Sets (Proofs)

Question

Let V be a set, and let E be a symmetric relation on V.  We call any such pairing G = (V, E) a graph, and call the elements of V the vertices, and the elements of E the edges.

By convention,

•We don’t allow an edge to start and end at the same vertex (these would be called “loops”).

•We  visually  represent  an  edge  as  a  single  curve  connecting  two  vertices  (instead  of  using  two  directedarrows).

We say that two graphs are “isomorphic” if you can get one from the other by relabeling the points.  For example, on the vertex set {1,2,3} the edge relations E1={(1,2),(2,1),(3,2),(2,3)} and E2={(1,3),(3,1),(2,3),(3,2)}. In other words, two graphs are “the same” if they “look the same” when you ignore the labels on the vertices.

(1)  There are 4 possible graphs on the vertices {1,2,3}.  Find them.  (You do not need to prove your result.)

(2)  Find all possible graphs on the vertices {1,2,3,4}. Identify all such graphs whose relation E is transitive. (You  do  not  need  to  prove  your  result.   Note:  If  you  add  in  the  loops  you  will  have  found  all  types  of equivalence relations on {1,2,3,4}.)

Answer 1

 

Symmetry in equivalence relationship is a→b, b→a.

(1) The only way I can interpret this question is by interchanging vertices:

E1={(1,2),(2,1),(3,2),(2,3)}

E2={(1,3),(3,1),(2,3),(3,2)} [vertices 2 and 3 in E1 change places]

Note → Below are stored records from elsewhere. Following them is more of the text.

import Summits.BirchSwinnertonDyer.BirchSwinnertonDyer.Theorems.KolyvaginDepthDoorDepthTableKuriharaDecisivePrime
import Summits.BirchSwinnertonDyer.BirchSwinnertonDyer.Theorems.KolyvaginDepthDoorDepthTableKuriharaSocket916c1
import Summits.BirchSwinnertonDyer.Rank1Residual.Supersingular.CountPointsFast
import HarnessLib

/-!
# Route `KolyvaginDepthDoor`, crux `KolyvaginDepthSupplyKN` (stmt-BirchSwinnertonDyer-22820) —
# DEPTH TABLE v19, ROW `916c1` @ `(5, d_K = -111)`: THE DECISIVE PRIME `ℓ★ = 311` — the row's bit ⟺ a unit mod-`5`
# Kurihara number of the twist model `T₀ = [0, 0, 0, -49284, -1367631]` AT THE ONE PRIME `311` (kernel: `61 • P̄ ≠ O` in `T̃₀(𝔽_311)` for
# `P = (-74, 1369)`, `#T̃₀(𝔽_311) = 305 = 5·61`)

Helper file of the lead prover of line `levelone` (kdd-p1 g23; `--supports stmt-BirchSwinnertonDyer-22820
--as helper`); it closes nothing and BSD is NOT proved by it. Same template as `…KuriharaDecisive709a1`.

v18 (g22, `…KuriharaSocket916c1`) read the row EXACTLY as «bit ⟺ SOME cyclic Kolyvagin prime `ℓ` of `(T₀, 5)` carries
a unit `δ̃_ℓ(T₀)`», and CLOSING-DATA-v18 §2b marked `ℓ = 311` with ★ (the known point `P = (-74, 1369)` of `T₀` is not
divisible by `5` in `T̃₀(𝔽_311)` — a heuristic there). v19 makes the ★ a THEOREM-LEVEL statement: by the generic
`…KuriharaDecisivePrime` (Sakamoto 2022 Lemma 4.4 + Lemma 4.6 (1) BY NAME, `hSak3`), the bit — which gives `#Sel_5(E^{(-111)}) ≤ 5`
by the row's exact reading — FORCES `δ̃_311(T₀) ≢ 0 (mod 5)`, the local `5`-indivisibility of `P` at `311` being
KERNEL-CHECKED here (`minTwist111_localNondivisible_311`: an affine double-and-add chain of 9 certified steps reaching
`61 • P̄ = (188, 262) ≠ O` in `T̃₀(𝔽_311)` by `decide`, `5·61 = #T̃₀(𝔽_311) = 305`, and the bridge `localNondivisible_of_chainB`).
Conversely a unit at `311` closes the row by the socket. HENCE

* `twistKuriharaBit_iff_unit_311` — **bit ⟺ unit `δ̃_311(T₀)`** (for every admissible datum of `T₀`): the fleet's ONE
  residue `δ̃_311(T₀) mod 5` DECIDES the row `916c1` @ `(5, -111)` BOTH WAYS modulo print — a computed ZERO refutes the
  crux's clause at `(5, ℚ(√-111))` for `916c1` (the row then moves to another admissible prime / Heegner field), a UNIT proves it.

Kernel lemmas: `minTwist111_card_311` (`#T̃₀(𝔽_311) = 305`, `a_311(T₀) = 7 ≡ 2 (mod 5)`), `minTwist111_isCyclicKolyvaginLevel_5_311`,
`minTwist111_localNondivisible_311`. CONDITIONAL on the named facts displayed and the E-side record claim `hδE`; per curve; nothing
class-wide; BSD is NOT proved by any of this.

References: [Sakamoto2022pSelmer] Lemma 4.4, Lemma 4.6 (1), Thm. 1.2, Thm. 1.5; [Kim2022StructureSelmer] Thm. 1.11;
[Kurihara2014] §5.3; [SilvermanAEC2009] III.2.3, VII.2.1, VII.3.1; [CremonaAlgorithms1997] Table 1 (916c1).
-/

set_option linter.dupNamespace false

noncomputable section

open scoped Classical NumberField

namespace Summit.BirchSwinnertonDyer.BirchSwinnertonDyer.Theorems.KolyvaginDepthDoor

open Literature.NumberTheory.EllipticCurves Literature.NumberTheory.EllipticCurves.ModularForms
  WeierstrassCurve NumberField IsDedekindDomain
open Summit.BirchSwinnertonDyer.BirchSwinnertonDyer.Theorems
open Summit.BirchSwinnertonDyer.BirchSwinnertonDyer.Rank2Observatory
open Summit.BirchSwinnertonDyer.BirchSwinnertonDyer.Rank1Residual (IntModel.frobeniusTrace_eq)
open Summit.BirchSwinnertonDyer.Rank1Residual.Supersingular (natCard_point_eq_of_countPoints countPoints_eq_of_fast)
open Summit.BirchSwinnertonDyer.Rank1Residual.Additive (card_torsion_le_of_intModel_of_card
  isKolyvaginPrime_of_intModel_of_card)

namespace C916c1

/-- `#T̃₀(𝔽_311) = 305 = 5·61` for `T₀ = [0, 0, 0, -49284, -1367631]` (`311 ≡ 1 (mod 5)`, `a_311(T₀) = 7 ≡ 2 (mod 5)`, `5² ∤ 305`),
kernel-decided (`countPointsFast`). [cite: Kim2022StructureSelmer, §1.2.2 (PDF p. 5)] -/
theorem minTwist111_card_311 :
    Nat.card (((⟨0, 0, 0, -49284, -1367631⟩ : WeierstrassCurve ℤ).map (Int.castRingHom (ZMod 311))).toAffine.Point) = 305 :=
  haveI : Fact (Nat.Prime 311) := ⟨by norm_num⟩
  natCard_point_eq_of_countPoints 0 0 0 (-49284) (-1367631) 311 (by norm_num) (by decide +kernel) (n := 305)
    (countPoints_eq_of_fast (by decide +kernel))

/-- **`311` is a CYCLIC KOLYVAGIN PRIME for `(T₀, 5)`** (`311 ∤ 5·N_{T₀}`, `311 ≡ 1`, `a_311(T₀) ≡ 2 (mod 5)`,
`#T̃₀(𝔽_311)[5] ≤ 5`) — a ★ candidate of CLOSING-DATA-v18 §2b. [cite: Kim2022StructureSelmer, §1.2.2 (PDF p. 5)] -/
theorem minTwist111_isCyclicKolyvaginLevel_5_311 :
    haveI := minTwist111_isGloballyMinimal; haveI := Fact.mk (by norm_num : Nat.Prime 5);
    IsCyclicKolyvaginLevel ((⟨0, 0, 0, -49284, -1367631⟩ : WeierstrassCurve ℤ).map (Int.castRingHom ℚ)) 5 311 := by
  haveI := minTwist111_isElliptic
  haveI := minTwist111_isGloballyMinimal
  haveI := Fact.mk (by norm_num : Nat.Prime 5)
  haveI : Fact (Nat.Prime 311) := ⟨by norm_num⟩
  have hℓ : Kato.IsKolyvaginPrime ((⟨0, 0, 0, -49284, -1367631⟩ : WeierstrassCurve ℤ).map (Int.castRingHom ℚ)) 5 1 311 :=
    isKolyvaginPrime_of_intModel_of_card minTwist111_intModel 5 1 311 (by norm_num) (by decide +kernel) (by decide)
      minTwist111_card_311 (by norm_num)
  refine ⟨⟨Nat.squarefree_iff_nodup_primeFactorsList (by norm_num) |>.mpr (by simp), fun ℓ hℓ' ↦ ?_⟩, fun ℓ hℓ' hdvd ↦ ?_⟩
  · rw [show (311 : ℕ).primeFactors = {311} from (Nat.Prime.primeFactors (by norm_num)), Finset.mem_singleton] at hℓ'
    exact hℓ' ▸ hℓ
  · obtain rfl := (Nat.prime_dvd_prime_iff_eq hℓ'.out (by norm_num)).mp hdvd
    exact card_torsion_le_of_intModel_of_card minTwist111_intModel 5 311 minTwist111_card_311 (by norm_num)

/-- The rational point `P = (-74, 1369)` of `T₀ = [0, 0, 0, -49284, -1367631]` (integral; on the curve). [folklore] -/
theorem minTwist111_nonsingular_P :
    ((⟨0, 0, 0, -49284, -1367631⟩ : WeierstrassCurve ℤ).map (Int.castRingHom ℚ)).toAffine.Nonsingular ((-74 : ℤ) : ℚ) ((1369 : ℤ) : ℚ) :=
  nonsingular_rat_of_eq _ (by decide +kernel) (by norm_num)

/-- The double-and-add chain from `P̄` reaches the multiplier `61`. [folklore] -/
theorem chain311_mult :
    chainMult 1 [(true, ((292 : ℤ) : ZMod 311), ((224 : ℤ) : ZMod 311)), (false, ((146 : ℤ) : ZMod 311), ((101 : ℤ) : ZMod 311)), (true, ((59 : ℤ) : ZMod 311), ((7 : ℤ) : ZMod 311)), (false, ((156 : ℤ) : ZMod 311), ((51 : ℤ) : ZMod 311)), (true, ((162 : ℤ) : ZMod 311), ((17 : ℤ) : ZMod 311)), (false, ((33 : ℤ) : ZMod 311), ((119 : ℤ) : ZMod 311)), (true, ((122 : ℤ) : ZMod 311), ((35 : ℤ) : ZMod 311)), (true, ((245 : ℤ) : ZMod 311), ((258 : ℤ) : ZMod 311)), (false, ((188 : ℤ) : ZMod 311), ((262 : ℤ) : ZMod 311))] = 61 := by
  decide

/-- The double-and-add chain from `P̄ = (-74, 1369)` to `61 • P̄ = (188, 262)` in `T̃₀(𝔽_311)` CHECKS (tangent / chord
certificates, `decide`). [cite: SilvermanAEC2009, III.2.3] -/
theorem chain311_ok :
    chainB (⟨0, 0, 0, -49284, -1367631⟩ : WeierstrassCurve ℤ) 311 (((-74 : ℤ)) : ZMod 311) (((1369 : ℤ)) : ZMod 311)
      ((((-74 : ℤ)) : ZMod 311), (((1369 : ℤ)) : ZMod 311))
      [(true, ((292 : ℤ) : ZMod 311), ((224 : ℤ) : ZMod 311)), (false, ((146 : ℤ) : ZMod 311), ((101 : ℤ) : ZMod 311)), (true, ((59 : ℤ) : ZMod 311), ((7 : ℤ) : ZMod 311)), (false, ((156 : ℤ) : ZMod 311), ((51 : ℤ) : ZMod 311)), (true, ((162 : ℤ) : ZMod 311), ((17 : ℤ) : ZMod 311)), (false, ((33 : ℤ) : ZMod 311), ((119 : ℤ) : ZMod 311)), (true, ((122 : ℤ) : ZMod 311), ((35 : ℤ) : ZMod 311)), (true, ((245 : ℤ) : ZMod 311), ((258 : ℤ) : ZMod 311)), (false, ((188 : ℤ) : ZMod 311), ((262 : ℤ) : ZMod 311))] = true := by
  decide +kernel

/-- **KERNEL: `P = (-74, 1369)` is not divisible by `5` in `T₀(ℚ_311)`** — the chain certifies `61 • P̄ ≠ O` in `T̃₀(𝔽_311)`,
`5·61 = #T̃₀(𝔽_311)`, and `localNondivisible_of_chainB`. This is the ★ of CLOSING-DATA-v18 §2b for `916c1` at `311`, now in
the kernel. [cite: SilvermanAEC2009, III.2.3, VII.2 Prop. 2.1, VII.3 Prop. 3.1] -/
theorem minTwist111_localNondivisible_311 :
    haveI : Fact (Nat.Prime 311) := ⟨by norm_num⟩;
    ∀ Q : (((⟨0, 0, 0, -49284, -1367631⟩ : WeierstrassCurve ℤ).map (Int.castRingHom ℚ)).baseChange ℚ_[311]).toAffine.Point,
      5 • Q ≠ WeierstrassCurve.Affine.Point.map (W' := ((⟨0, 0, 0, -49284, -1367631⟩ : WeierstrassCurve ℤ).map (Int.castRingHom ℚ)).toAffine)
        (S := ℚ) (Algebra.ofId ℚ ℚ_[311]) (.some ((-74 : ℤ) : ℚ) ((1369 : ℤ) : ℚ) minTwist111_nonsingular_P) := by
  haveI : Fact (Nat.Prime 311) := ⟨by norm_num⟩
  have hq : ¬ ((311 : ℕ) : ℤ) ∣ (⟨0, 0, 0, -49284, -1367631⟩ : WeierstrassCurve ℤ).Δ := by decide +kernel
  have hXY : (⟨0, 0, 0, -49284, -1367631⟩ : WeierstrassCurve ℤ).toAffine.Equation (-74) (1369) :=
    (Affine.equation_iff _ _).mpr (by norm_num)
  have hpk : 5 * 61 = Nat.card (((⟨0, 0, 0, -49284, -1367631⟩ : WeierstrassCurve ℤ).map (Int.castRingHom (ZMod 311))).toAffine.Point) := by
    rw [minTwist111_card_311]
  exact localNondivisible_of_chainB (⟨0, 0, 0, -49284, -1367631⟩ : WeierstrassCurve ℤ) 311 hq hXY minTwist111_nonsingular_P hpk
    chain311_mult (by convert chain311_ok)

/-- **ROW `916c1` @ `(5, -111)`: THE DECISIVE PRIME `311` — bit ⟺ unit `δ̃_311(T₀)`.** For every imaginary quadratic `K`
with `d_K = -111`, granted the named facts displayed and the E-side record claim `hδE`: «some frame, some Kolyvagin PRIME
`ℓ`, some Kolyvagin–Heegner datum of conductor `ℓ` with `c_1(ℓ) ≠ 0`» (the depth-table bit) holds IF AND ONLY IF «every
datum `D` of `T₀` at level `N_{T₀}` with `5 ∤ c_D` and the period transfer has a UNIT mod-`5` Kurihara number AT `311`» —
the claim of a future tree record `cert_<T₀>` @ `(5, 311)`. (⟹): bit ⟹ `#Sel_5(E^{(-111)}) ≤ 5` (the socket's exact reading
∘ v18's twist IFF) ⟹ unit at `311` (`twistKuriharaClaim_prime_of_natCard_selmerGroup_le` with the kernel certificate
`minTwist111_localNondivisible_311`); (⟸): the exact reading with `m = 311` (`minTwist111_isCyclicKolyvaginLevel_5_311`, `ν(311) = 1`).
CONDITIONAL on the named facts and the claim; per curve; BSD is not proved by it.
[cite: Sakamoto2022pSelmer, Lemma 4.4, Lemma 4.6 (1), Thm. 1.2, Thm. 1.5] [cite: Kim2022StructureSelmer, Thm. 1.11]
[cite: CremonaAlgorithms1997, Table 1 (916c1)] -/
theorem twistKuriharaBit_iff_unit_311
    (h372 : GrossLMS1991.prop37_2_frobeniusCongruence)
    (h3 : Literature.NumberTheory.EllipticCurves.CastellaSano2026_kolyvaginClass_selmerDivisibility_eq_padicValNat_tamagawaProduct)
    (hZ : Literature.NumberTheory.EllipticCurves.Zanarella2019_kolyvaginClass_one_ne_zero_of_not_selmerDivisible)
    (hHZ : Literature.NumberTheory.EllipticCurves.HowardZanarella_exists_minimal_kolyvaginClass_one_selmerCard_of_ne_zero)
    (hKim : Kim2022_card_selmerGroup_le_pow_of_kuriharaNumber_ne_zero)
    (hSak1 : Sakamoto2022_card_selmerGroup_eq_pow_of_isDeltaMinimal)
    (hSak2 : Sakamoto2022_exists_cyclicLevel_kuriharaNumber_ne_zero)
    (hSak3 : Literature.NumberTheory.EllipticCurves.Sakamoto2022_kuriharaNumber_prime_ne_zero_of_localNondivisible)
    (hnf : exists_isNewformOf) (hMaz : mazur_not_dvd_maninConstant_of_odd)
    (K : Type) [Field K] [NumberField K] (hK : IsImaginaryQuadratic K) (hD : NumberField.discr K = -111)
    (hδE : haveI := isElliptic_c916c1; haveI := isGloballyMinimal_c916c1;
      haveI : NeZero (((⟨0, 0, 0, -4, 1⟩ : WeierstrassCurve ℤ).map (Int.castRingHom ℚ)).conductorNorm ℤ) := neZero_conductorNorm_of_isElliptic _;
      haveI := Fact.mk (by norm_num : Nat.Prime 5);
      ∀ (D : ModularParametrizationData ((⟨0, 0, 0, -4, 1⟩ : WeierstrassCurve ℤ).map (Int.castRingHom ℚ)) (((⟨0, 0, 0, -4, 1⟩ : WeierstrassCurve ℤ).map (Int.castRingHom ℚ)).conductorNorm ℤ)), ¬ ((5 : ℕ) : ℤ) ∣ D.maninConstant →
        (∃ u : ℚ, ‖(u : ℚ_[5])‖ = 1 ∧ ((⟨0, 0, 0, -4, 1⟩ : WeierstrassCurve ℤ).map (Int.castRingHom ℚ)).realPeriodRat = u * plusPeriod D.f) →
        ∃ ψ : (ℓ : ℕ) → (ZMod ℓ)ˣ →* Multiplicative (ZMod 5),
          (∀ ℓ ∈ (341 : ℕ).primeFactors, Function.Surjective (ψ ℓ)) ∧ kuriharaNumber D.f 5 341 ψ ≠ 0) :
    haveI := isElliptic_c916c1; haveI := isGloballyMinimal_c916c1;
    haveI : NeZero (((⟨0, 0, 0, -4, 1⟩ : WeierstrassCurve ℤ).map (Int.castRingHom ℚ)).conductorNorm ℤ) := neZero_conductorNorm_of_isElliptic _;
    haveI := minTwist111_isElliptic; haveI := minTwist111_isGloballyMinimal;
    haveI : NeZero (((⟨0, 0, 0, -49284, -1367631⟩ : WeierstrassCurve ℤ).map (Int.castRingHom ℚ)).conductorNorm ℤ) := neZero_conductorNorm_of_isElliptic _;
    haveI := Fact.mk (by norm_num : Nat.Prime 5);
    (∃ (Dt : ModularParametrizationData ((⟨0, 0, 0, -4, 1⟩ : WeierstrassCurve ℤ).map (Int.castRingHom ℚ)) (((⟨0, 0, 0, -4, 1⟩ : WeierstrassCurve ℤ).map (Int.castRingHom ℚ)).conductorNorm ℤ)) (β : ℤ)
      (ι : K →+* ℂ) (ℓ : ℕ) (d : KolyvaginHeegnerData Dt β ι ℓ),
      ℓ.Prime ∧ Zhang2014.IsKolyvaginPrime (((⟨0, 0, 0, -4, 1⟩ : WeierstrassCurve ℤ).map (Int.castRingHom ℚ)).conductorNorm ℤ) ((⟨0, 0, 0, -4, 1⟩ : WeierstrassCurve ℤ).map (Int.castRingHom ℚ)) K 5 ℓ ∧
        d.kolyvaginClass (p := 5) (by norm_num) 1 ≠ 0) ↔
    (∀ (D : ModularParametrizationData ((⟨0, 0, 0, -49284, -1367631⟩ : WeierstrassCurve ℤ).map (Int.castRingHom ℚ))
          (((⟨0, 0, 0, -49284, -1367631⟩ : WeierstrassCurve ℤ).map (Int.castRingHom ℚ)).conductorNorm ℤ)),
        ¬ ((5 : ℕ) : ℤ) ∣ D.maninConstant →
        (∃ u : ℚ, ‖(u : ℚ_[5])‖ = 1 ∧
          ((⟨0, 0, 0, -49284, -1367631⟩ : WeierstrassCurve ℤ).map (Int.castRingHom ℚ)).realPeriodRat = u * plusPeriod D.f) →
        ∃ ψ : (q : ℕ) → (ZMod q)ˣ →* Multiplicative (ZMod 5),
          (∀ q ∈ (311 : ℕ).primeFactors, Function.Surjective (ψ q)) ∧ kuriharaNumber D.f 5 311 ψ ≠ 0) := by
  haveI := isElliptic_c916c1
  haveI := isGloballyMinimal_c916c1
  haveI iNZ : NeZero (((⟨0, 0, 0, -4, 1⟩ : WeierstrassCurve ℤ).map (Int.castRingHom ℚ)).conductorNorm ℤ) :=
    neZero_conductorNorm_of_isElliptic _
  haveI := minTwist111_isElliptic
  haveI := minTwist111_isGloballyMinimal
  haveI iNZT : NeZero (((⟨0, 0, 0, -49284, -1367631⟩ : WeierstrassCurve ℤ).map (Int.castRingHom ℚ)).conductorNorm ℤ) :=
    neZero_conductorNorm_of_isElliptic _
  haveI iP := Fact.mk (by norm_num : Nat.Prime 5)
  haveI : Fact (Nat.Prime 311) := ⟨by norm_num⟩
  haveI : NeZero (311 : ℕ) := ⟨by norm_num⟩
  have hsur : ((⟨0, 0, 0, -4, 1⟩ : WeierstrassCurve ℤ).map (Int.castRingHom ℚ)).HasSurjectiveModNGaloisRep ((5 : ℕ) : ℤ) := by
    simpa using hasSurjectiveModNGaloisRep_pow_5 1
  have hC : (⟨1, (0 : ℚ), (0 : ℚ), (0 : ℚ)⟩ : WeierstrassCurve.VariableChange ℚ) •
      ((⟨0, 0, 0, -49284, -1367631⟩ : WeierstrassCurve ℤ).map (Int.castRingHom ℚ)) =
      ((⟨0, 0, 0, -4, 1⟩ : WeierstrassCurve ℤ).map (Int.castRingHom ℚ)).quadraticTwist ((NumberField.discr K : ℤ) : ℚ) := by
    rw [hD]; push_cast; exact minTwist111_smul_eq
  have hpD : ¬ (((5 : ℕ) : ℤ) ∣ NumberField.discr K) := by rw [hD]; decide
  have hiff := kolyvaginPrime_iff_twistKuriharaBit_5_neg111 h372 h3 hZ hHZ hKim hSak1 hSak2 hnf hMaz K hK hD hδE
  constructor
  · intro hbit D hc hu
    have hT := (natCard_selmerGroup_quadraticTwist_le_iff_kuriharaBit hKim hSak1 hSak2 hnf hMaz _ 5 le_rfl goodOrdinary_5.1
      goodOrdinary_5.2 hsur (NumberField.discr_ne_zero K) hpD _ _ hC minTwist111_nonAnomalous_5 minTwist111_kodairaNeron_5 1).mpr (hiff.mp hbit)
    rw [pow_one] at hT
    exact twistKuriharaClaim_prime_of_natCard_selmerGroup_le hSak3 _ 5 le_rfl goodOrdinary_5.1 goodOrdinary_5.2 hsur
      (NumberField.discr_ne_zero K) hpD _ _ hC minTwist111_nonAnomalous_5 minTwist111_kodairaNeron_5 hT 311
      minTwist111_isCyclicKolyvaginLevel_5_311 _ minTwist111_localNondivisible_311 D hc hu
  · intro hunit
    refine hiff.mpr fun D hc hu ↦ ?_
    obtain ⟨ψ, hψ, hne⟩ := hunit D hc hu
    refine ⟨311, inferInstance, minTwist111_isCyclicKolyvaginLevel_5_311, ?_, ψ, hψ, hne⟩
    rw [Nat.Prime.primeFactors (by norm_num), Finset.card_singleton]

end C916c1

end Summit.BirchSwinnertonDyer.BirchSwinnertonDyer.Theorems.KolyvaginDepthDoor

end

E3={(2,3),(3,2),(1,3),(3,1)} [vertices 1 and 2 in E1 change places]

E4={(3,2),(2,3),(1,2),(2,1)} [vertices 1 and 3 in E1 change places]

So G1=(V,E1), G2=(V,E2), G3=(V,E3), G4=(V,E4).

(2)

E1={(1,2),(2,1),(2,3),(3,2),(3,4),(4,3)}

E2={(3,2),(2,3),(2,1),(1,2),(1,4),(4,1)} [vertices 1 and 3 in E1 change places]

E3={(1,4),(4,1),(4,3),(3,4),(3,4),(4,3)} [vertices 2 and 4 in E1 change places]

E4={(2,1),(1,2),(1,3),(3,1),(3,4),(4,3)} [vertices 1 and 2 in E1 change places]

E5={(4,2),(2,4),(2,3),(3,2),(3,1),(1,3)} [vertices 1 and 4 in E1 change places]

E6={(1,3),(3,1),(3,2),(2,3),(2,4),(4,2)} [vertices 2 and 3 in E1 change places]

E7={(1,2),(2,1),(2,4),(4,2),(4,3),(3,4)} [vertices 3 and 4 in E1 change places]

G1=(V,E1), G2=(V,E2), G3=(V,E3), G4=(V,E4), G5=(V,E5), G6=(V,E6), G7=(V,E7).

For transitivity, a→b, b→c⇒a→c. More to follow (I hope!)...

 

Comments

I have to say I’m not confident about any of this, and I can’t find any transitivity in (2), because, as I understand it, E1 does not exhibit transitivity, and E2-E7 are structured identically to E1.